The reason our “man” example could not see the cleaner was a kind of scotoma, a mental one. I’ve done this very thing. The reason we do not see the very object for which we are searching is our minds have given us an image for which we were looking! If what our “eyes” see does not match our mental image, our brain immediately dismisses what is before us.
We are seeking. We desire to find a particular object. Yet because of what we are thinking our brain says it isn’t there!
It happened. We’re in the water but we don’t know it.
We have become our own worst enemy.
For the believer in Jesus Christ, this should cause us great chagrin and even alarm. If our minds so readily dismiss the reality in which we live simply because we have the wrong image of reality, how can we know we know?

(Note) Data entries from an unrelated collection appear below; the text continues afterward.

import Summits.QuantumFields.YangMills.Theorems.BalabanLadderIRTwistedSlabFibredSliceChart
import HarnessLib

/-!
# The slice chart in B89's currency, V: a PRODUCT window `Φ ×ˢ B` (balls in the gauge model `M` and the slice model `V`) cut out of the fibred chart
# window — the `hloc` hypothesis of lit-4's L17 `restrict_tube_eq_map_withDensity_ofReal` ∕ L18 `tendsto_laplaceMethod_orbit` VERBATIM
# (`μ.restrict (Θ' '' (Φ ×ˢ B)) = (((κ.prod ρ).restrict (Φ ×ˢ B)).withDensity (ofReal ∘ J)).map Θ'`, `κ ⊗ ρ = vol_M ⊗ vol_V`)

HELPER toward stub **T1** `TwistedSlabAnchor` (LINE `twisted-slab-continuity`, crux `IRcof` stmt-QuantumFields-26930, census row 43;
LEAD prover ym-ir-line-tsc-p1 g3; `--supports` the crux, `--as helper`).  Sequel of `…TwistedSlabFibredSliceChart` (K17); uses lit-4 L16
`chart_restrict_of_injOn` (a chart identity restricts to injectivity sub-domains) and Mathlib's `ball_prod_same` ∕ Lusin–Souslin BY NAME.
* ★★ `exists_ball_prod_hloc` (any `L ∈ SU(N)^E`, IFT data `S`, frame `T` on `WithLp 2 (M × V)`, Haar `μ`): a radius `r > 0` such that on the product of balls
  `Φ ×ˢ B = ball 0 r ×ˢ ball 0 r` the fibred chart map `Ψ` is injective, the density `J` is continuous, `Ψ(Φ ×ˢ B)` is measurable, and
  `μ|_{Ψ(Φ×B)} = Ψ_*((J · (vol_M.prod vol_V))|_{Φ×B})`; ★★ `exists_ball_prod_hloc_ladder` (twist-eating ladder: data discharged by K15b∕c).
NOT here (honest scope): the slice property `hslice` ∕ stabiliser `hfix` (L17 §4–§5 with K2's vacuum classification), the separation on the slice window,
the L18∕L21 call; anything uniform in `β` (M3); the cluster expansion (M4); T1-box 0∕1, T1 proper 0∕1.

HONEST FRAMING: measure-theoretic plumbing on one box; nothing here bears on `IRcof`, `IR`, or the Yang–Mills mass gap (Clay: NOT proved); R4 =
`BalabanLadder.UV` only.  References: E. Hasenpflug, D. Rudolf, B. Sprungk (2024) §3.1 Assumption 3 (T); K. W. Breitung (1994) §2.3 Definitions 4–5.
-/

set_option autoImplicit false

noncomputable section

open scoped Matrix Matrix.Norms.L2Operator Topology ENNReal
open MeasureTheory Filter NormedSpace Set WithLp
open Literature.MathematicalPhysics.QuantumFieldTheory Literature.MathematicalPhysics.QuantumLattice
open Literature.Analysis.OperatorTheory
open Literature.Analysis.Asymptotics

namespace Summit.QuantumFields.YangMills.Cruxes.IRcof.TwistedSlab

variable {N : ℕ} [NeZero N] {n₀ n₁ n₂ n₃ : ℕ}

section Window

variable {L : FinTorusSite n₀ n₁ n₂ n₃ × Fin 4 → Matrix (Fin N) (Fin N) ℂ}
variable {M : Type*} [NormedAddCommGroup M] [InnerProductSpace ℝ M] [FiniteDimensional ℝ M] [MeasurableSpace M] [BorelSpace M]
variable {V : Type*} [NormedAddCommGroup V] [InnerProductSpace ℝ V] [FiniteDimensional ℝ V] [MeasurableSpace V] [BorelSpace V]
variable (hLsu : ∀ e, L e ∈ Matrix.specialUnitaryGroup (Fin N) ℂ)
  (D : (suFields N n₀ n₁ n₂ n₃ × realCoulombSlice L) ≃L[ℝ] (Fin 4 → suFields N n₀ n₁ n₂ n₃))
  (T : WithLp 2 (M × V) ≃L[ℝ] (suFields N n₀ n₁ n₂ n₃ × realCoulombSlice L))

/-- ★★ **A PRODUCT WINDOW FOR THE FIBRED CHART** (lit-4 L17∕L18's `hloc`, verbatim): for `L ∈ SU(N)^E` with IFT data `S`, every frame `T` on an
`L²`-product model `M × V` and every Haar measure `μ` on `SU(N)^E` there is `r > 0` such that on `ball 0 r ×ˢ ball 0 r` the fibred chart map
`Ψ(p, y) = e^{φ} • (e^{y}·L)` (`(φ, y) = T(p, y)`) is injective, the density is continuous, the image is measurable and
`μ|_{Ψ(Φ ×ˢ B)} = Ψ_*((J · (vol_M ⊗ vol_V))|_{Φ ×ˢ B})`. [cite: HasenpflugRudolfSprungk2024, §3.1 Assumption 3 (T)] [cite: Breitung1994, §2.3 Definitions 4–5 pp. 14–15] -/
theorem exists_ball_prod_hloc {S : Set (suFields N n₀ n₁ n₂ n₃ × realCoulombSlice L)} (hSo : IsOpen S)
    (hS0 : (0 : suFields N n₀ n₁ n₂ n₃ × realCoulombSlice L) ∈ S) (hSinj : InjOn (slicePsiSu L) S)
    (μ : Measure (FinTorusSite n₀ n₁ n₂ n₃ × Fin 4 → Matrix.specialUnitaryGroup (Fin N) ℂ)) [μ.IsHaarMeasure] :
    ∃ r : ℝ, 0 < r ∧ InjOn (fibredChartMap hLsu T) (Metric.ball (0 : M) r ×ˢ Metric.ball (0 : V) r) ∧
      ContinuousOn (fibredChartDensity hLsu D T μ) (Metric.ball (0 : M) r ×ˢ Metric.ball (0 : V) r) ∧
      MeasurableSet (fibredChartMap hLsu T '' (Metric.ball (0 : M) r ×ˢ Metric.ball (0 : V) r)) ∧
      μ.restrict (fibredChartMap hLsu T '' (Metric.ball (0 : M) r ×ˢ Metric.ball (0 : V) r)) =
        ((((volume : Measure M).prod (volume : Measure V)).restrict (Metric.ball (0 : M) r ×ˢ Metric.ball (0 : V) r)).withDensity
          fun z => ENNReal.ofReal (fibredChartDensity hLsu D T μ z)).map (fibredChartMap hLsu T) := by
  obtain ⟨W, hWo, hW0, hinj, hcont, _, hchart⟩ := haar_restrict_fibredChartMap_image_eq_map_withDensity hLsu D T hSo hS0 hSinj μ
  obtain ⟨r, hr, hball⟩ := Metric.mem_nhds_iff.1 (hWo.mem_nhds hW0)
  have hsub : Metric.ball (0 : M) r ×ˢ Metric.ball (0 : V) r ⊆ W := by
    rw [ball_prod_same]; exact hball
  have hm : MeasurableSet (Metric.ball (0 : M) r ×ˢ Metric.ball (0 : V) r) := (Metric.isOpen_ball.prod Metric.isOpen_ball).measurableSet
  have himg : MeasurableSet (fibredChartMap hLsu T '' (Metric.ball (0 : M) r ×ˢ Metric.ball (0 : V) r)) :=
    hm.image_of_continuousOn_injOn (continuous_fibredChartMap hLsu T).continuousOn (hinj.mono hsub)
  refine ⟨r, hr, hinj.mono hsub, hcont.mono hsub, himg, ?_⟩
  have h := chart_restrict_of_injOn (κ := (volume : Measure (M × V))) (continuous_fibredChartMap hLsu T).measurable hinj hsub himg hchart
  rw [Measure.volume_eq_prod] at h
  exact h

end Window

section Ladder

variable {m n₂' n₃' : ℕ} {A B : Matrix (Fin N) (Fin N) ℂ} {ω : ℂ} {Γ₂ Γ₃ : Matrix (Fin N) (Fin N) ℂ}
variable {M : Type*} [NormedAddCommGroup M] [InnerProductSpace ℝ M] [FiniteDimensional ℝ M] [MeasurableSpace M] [BorelSpace M]
variable {V : Type*} [NormedAddCommGroup V] [InnerProductSpace ℝ V] [FiniteDimensional ℝ V] [MeasurableSpace V] [BorelSpace V]

/-- ★★ **THE PRODUCT WINDOW AT THE TWIST-EATING LADDER** (`D = DΨ̂(0)`, IFT data from K15b∕c). [cite: HasenpflugRudolfSprungk2024, §3.1 Assumption 3 (T)] -/
theorem exists_ball_prod_hloc_ladder (hAu : A ∈ Matrix.unitaryGroup (Fin N) ℂ) (hBu : B ∈ Matrix.unitaryGroup (Fin N) ℂ) (hω : IsPrimitiveRoot ω N)
    (hAB : A * B = ω • (B * A)) (hNm : 2 ≤ N * (m + 1))
    (hL : ∀ e, ladderField (n₀ := m + 1) (n₁ := m + 1) (n₂ := n₂') (n₃ := n₃') ![A, B, Γ₂, Γ₃] e ∈ Matrix.specialUnitaryGroup (Fin N) ℂ)
    (T : WithLp 2 (M × V) ≃L[ℝ] (suFields N (m + 1) (m + 1) n₂' n₃' ×
      realCoulombSlice (ladderField (n₀ := m + 1) (n₁ := m + 1) (n₂ := n₂') (n₃ := n₃') ![A, B, Γ₂, Γ₃])))
    (μ : Measure (FinTorusSite (m + 1) (m + 1) n₂' n₃' × Fin 4 → Matrix.specialUnitaryGroup (Fin N) ℂ)) [μ.IsHaarMeasure] :
    ∃ r : ℝ, 0 < r ∧ InjOn (fibredChartMap hL T) (Metric.ball (0 : M) r ×ˢ Metric.ball (0 : V) r) ∧
      ContinuousOn (fibredChartDensity hL (slicePsiSuDeriv hAu hBu hω hAB hNm hL) T μ) (Metric.ball (0 : M) r ×ˢ Metric.ball (0 : V) r) ∧
      MeasurableSet (fibredChartMap hL T '' (Metric.ball (0 : M) r ×ˢ Metric.ball (0 : V) r)) ∧
      μ.restrict (fibredChartMap hL T '' (Metric.ball (0 : M) r ×ˢ Metric.ball (0 : V) r)) =
        ((((volume : Measure M).prod (volume : Measure V)).restrict (Metric.ball (0 : M) r ×ˢ Metric.ball (0 : V) r)).withDensity
          fun z => ENNReal.ofReal (fibredChartDensity hL (slicePsiSuDeriv hAu hBu hω hAB hNm hL) T μ z)).map (fibredChartMap hL T) :=
  exists_ball_prod_hloc hL (slicePsiSuDeriv hAu hBu hω hAB hNm hL) T (isOpen_sliceChart_source hAu hBu hω hAB hNm hL)
    (zero_mem_sliceChart_source hAu hBu hω hAB hNm hL) (injOn_slicePsiSu_sliceChart_source hAu hBu hω hAB hNm hL) μ

end Ladder

end Summit.QuantumFields.YangMills.Cruxes.IRcof.TwistedSlab

end
import Summits.NavierStokesRegularity.FluidComputer.PalasekTowerRegisterGlobalHalvesAt
import Literature.Analysis.FluidPDE.ClassicalContinuationAPriori
import Literature.Analysis.FluidPDE.ClassicalSolutionGlueIcc

/-!
# REGISTER v2.3′: the upper half AT level `k ≥ 1` re-typed — `ContinuationEnvelopeAt k ↔ LocalContinuationAt k ∧ AprioriCeilingAt k`;
# at the first rung, «no premature blow-up» ⇐ «the level-1 flow crosses the end of the forced era» + «no overshoot»

Cell `ns-blowup`, seat `ns-blowup-ecbridge-7` (literature-prover; D-0074 GROUP C «BRIDGE SUPPORT»;
bears_on LADDER-NS N1, route `PalasekTowerBreakdown`, child crux item stmt-NavierStokesRegularity-19249
`HeredityAtOne` — supported, NOT closed or claimed). Companion of
`PalasekTowerRegisterGlobalHalvesAt.lean` (this seat, p422702: the level-wise halves
`ContinuationEnvelopeAt k` / `ReadoutFloorsAt k` and `HeredityAtOne ↔ ContinuationEnvelopeAt 1 ∧
ReadoutFloorsAt 1`), of `PalasekTowerRegisterGlobalApriori.lean` (ecbridge-5 g2, p422740: at the
GENERIC levels `k ≥ 2` the upper half is equivalent to an a-priori ceiling — existence of the
continuation is a theorem, because the stage translated to the origin `τ 1` is an UNFORCED
classical solution on a slab of POSITIVE length `τ k - τ 1`, to which the a-priori continuation
principle applies) and of the Literature theorems `exists_classical_extension_Icc_of_apriori_bound`
(ecbridge-8, `ClassicalContinuationAPriori.lean`: a-priori `L^∞` bound ⇒ continuation, unforced,
closed slabs, pressure matched) and `IsClassicalNSSolutionOn.glue_Icc` (`ClassicalSolutionGlueIcc.lean`).
LABEL: E–C typing (KERNEL: two level-indexed `@[conjecture]` predicates and PROVED equivalences; no
named fact). WHAT THIS IS NOT: not Navier–Stokes evidence — no stage, flow or tower is constructed or
claimed; `ContinuationEnvelopeAt k`, `LocalContinuationAt k`, `AprioriCeilingAt k` are OPEN statements
appearing only inside equivalences / implications.

## Why the first rung needs one more stub than the generic levels

At `k = 1` the growth window `[τ 1, τ 2]` starts EXACTLY where the forced era ends: the stage
translated to `τ 1` is an unforced classical solution on a slab of length `0`, so the a-priori
principle (which restarts a Leray–Hopf scaffold from a slab of positive length) has nothing to
start from, and no FORCED local well-posedness on `ℝ³` is in the tree to cross `τ 1` under the
design force. The honest re-typing of the upper half at the first rung therefore has TWO stubs:

* `LocalContinuationAt k` — «every globally anchored registered stage at level `k` continues
  classically, with finite energy, under the design force, a little past `τ k`» (no ceiling asked):
  at `k = 1` a short-time forced existence statement across the end of the forced era — textbook
  analysis (local well-posedness for smooth bounded finite-energy data and a smooth compactly
  supported force), OPEN IN THE TREE only; at `k ≥ 2` it is implied by the tree (silent stretch of
  positive length; ecbridge-5 g2);
* `AprioriCeilingAt k` — «every finite-energy classical continuation of such a stage on any
  `[0, T'] ⊆ [0, τ (k+1)]` stays inside the next ceiling `c₂ Y_{k+1}`» (no overshoot — the bet).

## What is proved (every `k ≥ 1`, unit viscosity, wide rates; no hypothesis)

* §1 `Stage.exists_glue_translated` — the gluing step: a local continuation `(u₁, p₁)` of a stage
  on `[0, τ k + δ]` and an UNFORCED classical `(w, r)` on `[0, T']`, `δ ≤ T'`, agreeing with the
  translate `(u₁, p₁)(· + τ k)` on `[0, δ]`, glue (force silent after `τ 1 ≤ τ k`, `glue_Icc`) to a
  classical continuation of the stage on `[0, τ k + T']` whose translate is `w` on `[0, T']`.
* §2 `continuationEnvelopeAt_of_local_apriori (hk : 1 ≤ k) :
  LocalContinuationAt k → AprioriCeilingAt k → ContinuationEnvelopeAt k` — translate the local
  continuation to the origin `τ k` (unforced, positive length), bound every unforced continuation of
  it by gluing it back (§1) and invoking the a-priori ceiling, continue to `τ (k+1) - τ k` by
  `exists_classical_extension_Icc_of_apriori_bound`, glue back (§1); the converse projections
  `ContinuationEnvelopeAt.localContinuationAt`, `ContinuationEnvelopeAt.aprioriCeilingAt` (the latter
  by ecbridge-6 g2's `velocity_eq_of_bounded_classical`: the envelope's continuation is the bounded
  competitor); hence `continuationEnvelopeAt_iff_local_and_apriori`.
* §3 the first rung: **`heredityAtOne_iff_local_apriori_floors :
  HeredityAtOne ↔ LocalContinuationAt 1 ∧ AprioriCeilingAt 1 ∧ ReadoutFloorsAt 1`** — item 19249 =
  «the level-1 flow crosses `τ₁`» ∧ «it never exceeds `(5/3)·Y₂` before `τ₂`» ∧ «at `τ₂` it shows the
  level-2 floors»; premature loss of smoothness / of finite energy inside `(τ₁, τ₂]` is excluded by
  theorem once the first two hold.

References: J. C. Robinson, J. L. Rodrigo, W. Sadowski, *The Three-Dimensional Navier–Stokes
Equations*, CUP 2016, Lemma 8.16 / Thm. 8.17 and proof of Thm. 12.3
[cite: RobinsonRodrigoSadowski2016, Thm. 8.17]; J. T. Beale, T. Kato, A. Majda, Comm. Math. Phys. 94
(1984) §1 [cite: BealeKatoMajda1984, §1]; H. Sohr, *The Navier–Stokes Equations*, Birkhäuser 2001,
Ch. V Thm. 1.5.1 [cite: Sohr2001, Ch. V Thm. 1.5.1]; S. Palasek, arXiv:2605.13827 §4
[cite: Palasek2026ElementaryModel, §4].
-/

noncomputable section
/-!
# TiltedLandingLaw421R3 — lens-1 (part J): the ATOMIC SPLIT of the crossing-mate residual

LENS-1 gen-7 module image `rh33346-cover/lens-1/AtomicSplit-v1.lean` (landing target `…/Theorems/TiltedLandingLaw421R3Lens1ArcSignJ.lean`; single
import = part I; namespace `RhW08.Lens1ArcSign`; 0 `sorry`, no instances / notation).  SUMMON (O7-1)/(O7-3) of director-rh g25 after (CA656)/(CA668):
SHAPE v2 («≤ 1 net-ascending bad piece») is DEAD on the full residual (W7, cluster `P = 3`, two ascending pieces) but ALIVE on the ATOMIC class
(`P = 2`: C6 g38 seal census 0 / 522 885); so the residual `TopPinningNonNestedAscResidual` (part I) is split by cluster size.

CONTENT. §1 MATES and the ATOMIC class: `IsMate` (= the negation of `JensenIsolated`ʼs clause at one zero), `OffChain`, `Atomic f j a v` («`v` is the
ONE interior crossing mate of `a` and the cluster is exactly `{a, v}`»), `AscLeOne` / `NetLeOne` (the shape in part Fʼs sign-word currency: on every small
circle outside finitely many radii, `#asc ≤ 1`, resp. `#asc ≤ #desc + 1`), ★ `AtomicShapeLawQ`, `AtomicNetLawQ`, ★ `NonAtomicTopResidualQ`
(statements) · §2 `two_mul_card_le_nonrealZeroMult`, `four_le_nonrealZeroMult` (an interior second upper zero gives `N ≥ 4`, PROVED) · §3 ★ RUNG 4
`pinning_of_netLeOne` (PROVED: interior second upper zero + `NetLeOne` ⇒ the disjunction, by part Hʼs CONVERSION) · §4 ★ the PROVED glued split
`topPinningResidual_of_split : AtomicShapeLawQ → NonAtomicTopResidualQ → TopPinningNonNestedAscResidual` (and `topPinning_of_split`) · §5 ☆ PIN-P3
candidate `CentralChildDiscQ` (statement only; binder of nothing).

«ATOMIC» PRECISELY (= C6ʼs census class, seal g38): `v ≠ a` is an upper zero of the same `f^{(j)}` with `‖v − Re a‖ ≤ Im a` (INTERIOR: inside or on
`a`ʼs Jensen circle), `Im a ≤ |Re a − Re v| + Im v` (not strictly nested: `v`ʼs closed Jensen disc reaches `a`ʼs circle — a CROSSING mate), and every
third upper zero is strictly disc-apart from both `a` and `v` (OFF-CHAIN; so the cluster of `a` is `{a, v}` and nothing is nested in either).
«NET-ASCENDING PIECE» PRECISELY: an element of part Fʼs `ascStarts f j a δ` (a bad piece of the circle `|w − Re a| = Im a + δ` entered with `Re φ < 0` and
left with `Re φ > 0`); «in J»: on the atomic class every bad point of a small circle lies in the lens `J = C ∩ D_v` (gen-7 memo, lemma BadInLens — not
part of the typed law, which only counts).

HONEST LABEL / PRICE: the split is EXACT bookkeeping plus ONE proved rung (RUNG 4); it prices the atomic class DOWN TO a pure sign-word statement
(`AscLeOne`), it does not prove it.  `AtomicShapeLawQ`, `NonAtomicTopResidualQ`, `TopPinning`, 33346, 33347 OPEN; nothing here bears on the truth of
RH; RH is not proved; checked ≠ landed ≠ proved.
-/

noncomputable section

namespace RhW08.Lens1ArcSign

open Complex Set Metric Filter Topology
open scoped Real
open Literature.Topology.PlaneTopology Literature.Analysis.Complex
open Summit.RiemannHypothesis.RiemannHypothesis.Theorems.Splittings.JensenWindow
open RhIdea6.G17.W07C7 RhIdea6.G17.W07C7.Rev6 RhIdea6.G18.W07C8.Law421BirthS RhIdea6.G19.W07C11.Seam
open RhIdea6.G20.W07C12.Frac RhIdea6.G20.W07C12.StColP RhW07.C12.FieldSplit RhIdea6.G21.W07C13.TentMax
open RhW07.C14.TwoSided RhW07.C14.Classes RhW07.C14.Lineage RhW07.C14.Booking
open RhW07.C13.Heredity RhIdea6.G22.W07C15pre.Injection RhW07.E3.Cell RhW07.E3.Lit
open RhW08.Round1 RhW08.StSwap RhW08.Round2 RhW08.QuadW RhW08.SealSwapQ RhW08.SealSwap RhW08.SuccB RhW08.SuccSplit
open RhW08.SuccTheft RhW08.Column RhW08.Hurwitz RhW08.ClusterQ RhW08.ClusterQM RhW08.NewtonDoor RhW08.NewtonDoorGenusOne RhW08.PurseP
open RhW08.Lens1SignCut RhW08.Lens1Coverage RhW08.IsolatedTilt RhW08.Lens1Pinning RhW08.Lens1PinningIso

/-! ## §1 Mates, the atomic class, the shape laws -/

/-- `c` is a MATE of the upper zero `a` of `f^{(j)}`: another upper zero whose closed Jensen disc is neither strictly apart from `a`ʼs nor strictly
nested in it — the negation of `JensenIsolated`ʼs clause at `c`. -/
def IsMate (f : ℂ → ℂ) (j : ℕ) (a c : ℂ) : Prop :=
  iteratedDeriv j f c = 0 ∧ 0 < c.im ∧ c ≠ a ∧ ¬ (a.im + c.im < |a.re - c.re| ∨ |a.re - c.re| + c.im < a.im)

/-- `¬ JensenIsolated` = some mate exists. -/
theorem exists_isMate_of_not_jensenIsolated {f : ℂ → ℂ} {j : ℕ} {a : ℂ} (hJ : ¬ JensenIsolated f j a) : ∃ c, IsMate f j a c := by
  by_contra h
  push Not at h
  exact hJ fun c hc hcpos hca => by
    by_contra hnot
    exact h c ⟨hc, hcpos, hca, hnot⟩

theorem not_jensenIsolated_of_isMate {f : ℂ → ℂ} {j : ℕ} {a c : ℂ} (h : IsMate f j a c) : ¬ JensenIsolated f j a :=
  fun hJ => h.2.2.2 (hJ c h.1 h.2.1 h.2.2.1)

/-- OFF-CHAIN: every upper zero of `f^{(j)}` other than `a`, `v` is strictly disc-apart from both. -/
def OffChain (f : ℂ → ℂ) (j : ℕ) (a v : ℂ) : Prop :=
  ∀ c : ℂ, iteratedDeriv j f c = 0 → 0 < c.im → c ≠ a → c ≠ v → a.im + c.im < |a.re - c.re| ∧ v.im + c.im < |v.re - c.re|

/-- ★ ATOMIC: `v` is the ONE INTERIOR CROSSING MATE of `a` and the cluster is exactly `{a, v}` (module docstring). -/
def Atomic (f : ℂ → ℂ) (j : ℕ) (a v : ℂ) : Prop :=
  iteratedDeriv j f v = 0 ∧ 0 < v.im ∧ v ≠ a ∧ ‖v - (a.re : ℂ)‖ ≤ a.im ∧ a.im ≤ |a.re - v.re| + v.im ∧ OffChain f j a v

/-- The atomic mate is a mate … -/
theorem isMate_of_atomic {f : ℂ → ℂ} {j : ℕ} {a v : ℂ} (hA : Atomic f j a v) : IsMate f j a v := by
  obtain ⟨hv, hvpos, hva, hvin, hnn, -⟩ := hA
  refine ⟨hv, hvpos, hva, ?_⟩
  have h1 : |a.re - v.re| ≤ ‖v - (a.re : ℂ)‖ := by
    have := abs_re_le_norm (v - (a.re : ℂ))
    rw [sub_re, ofReal_re, abs_sub_comm] at this
    exact this
  rintro (h | h) <;> linarith

/-- … and the only one. -/
theorem eq_of_isMate_of_atomic {f : ℂ → ℂ} {j : ℕ} {a v c : ℂ} (hA : Atomic f j a v) (hc : IsMate f j a c) : c = v := by
  by_contra hcv
  exact hc.2.2.2 (Or.inl (hA.2.2.2.2.2 c hc.1 hc.2.1 hc.2.2.1 hcv).1)

/-- SHAPE v3 in part Fʼs currency: on every small Jensen circle of `a` outside finitely many radii there is AT MOST ONE net-ascending bad piece. -/
def AscLeOne (f : ℂ → ℂ) (j : ℕ) (a : ℂ) : Prop :=
  ∃ d0 > 0, ∃ E : Set ℝ, E.Finite ∧ ∀ δ ∈ Ioo 0 d0 \ E, (ascStarts f j a δ).Finite ∧ (ascStarts f j a δ).ncard ≤ 1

How can we avoid being our own worst enemy?
In Romans 8:26, the Apostle Paul informs us through the inspiration of the Holy Spirit, “For we do not know what to pray for as we ought, but the Spirit Himself intercedes for us with groanings too deep for words” (ESV).
Because God created us and because He knows us completely, He has placed His Spirit within everyone who has a relationship with Him through the Son Christ. One of the most overlooked benefits of the presence of the Spirit in the life of a believer is the Spirit, who is God, knows what we need—and what we should know—better than we do.
Perhaps we should remember the words of Arnold Schwarzenegger’s character in the 1990 movie Total Recall: “How do we know this isn’t a dream?”
There is great power and strength in our relationship with Christ! No, this doesn’t mean we must all live in fear of spoiling our relationship with Him because of what we could do. A few verses after the above reference, Paul adds that nothing in the list he gives “will be able to separate us from the love of God in Christ Jesus our Lord” (Romans 8:39 ESV).
So the next time you are looking for something you know you should be able to find, remember the gift God has given us so we can always find Him, we can always know His will and we will never be able to make any decision which will separate us from the love He has given to us in Christ through His sacrifice.
We will have defeated the enemy within us: ourselves.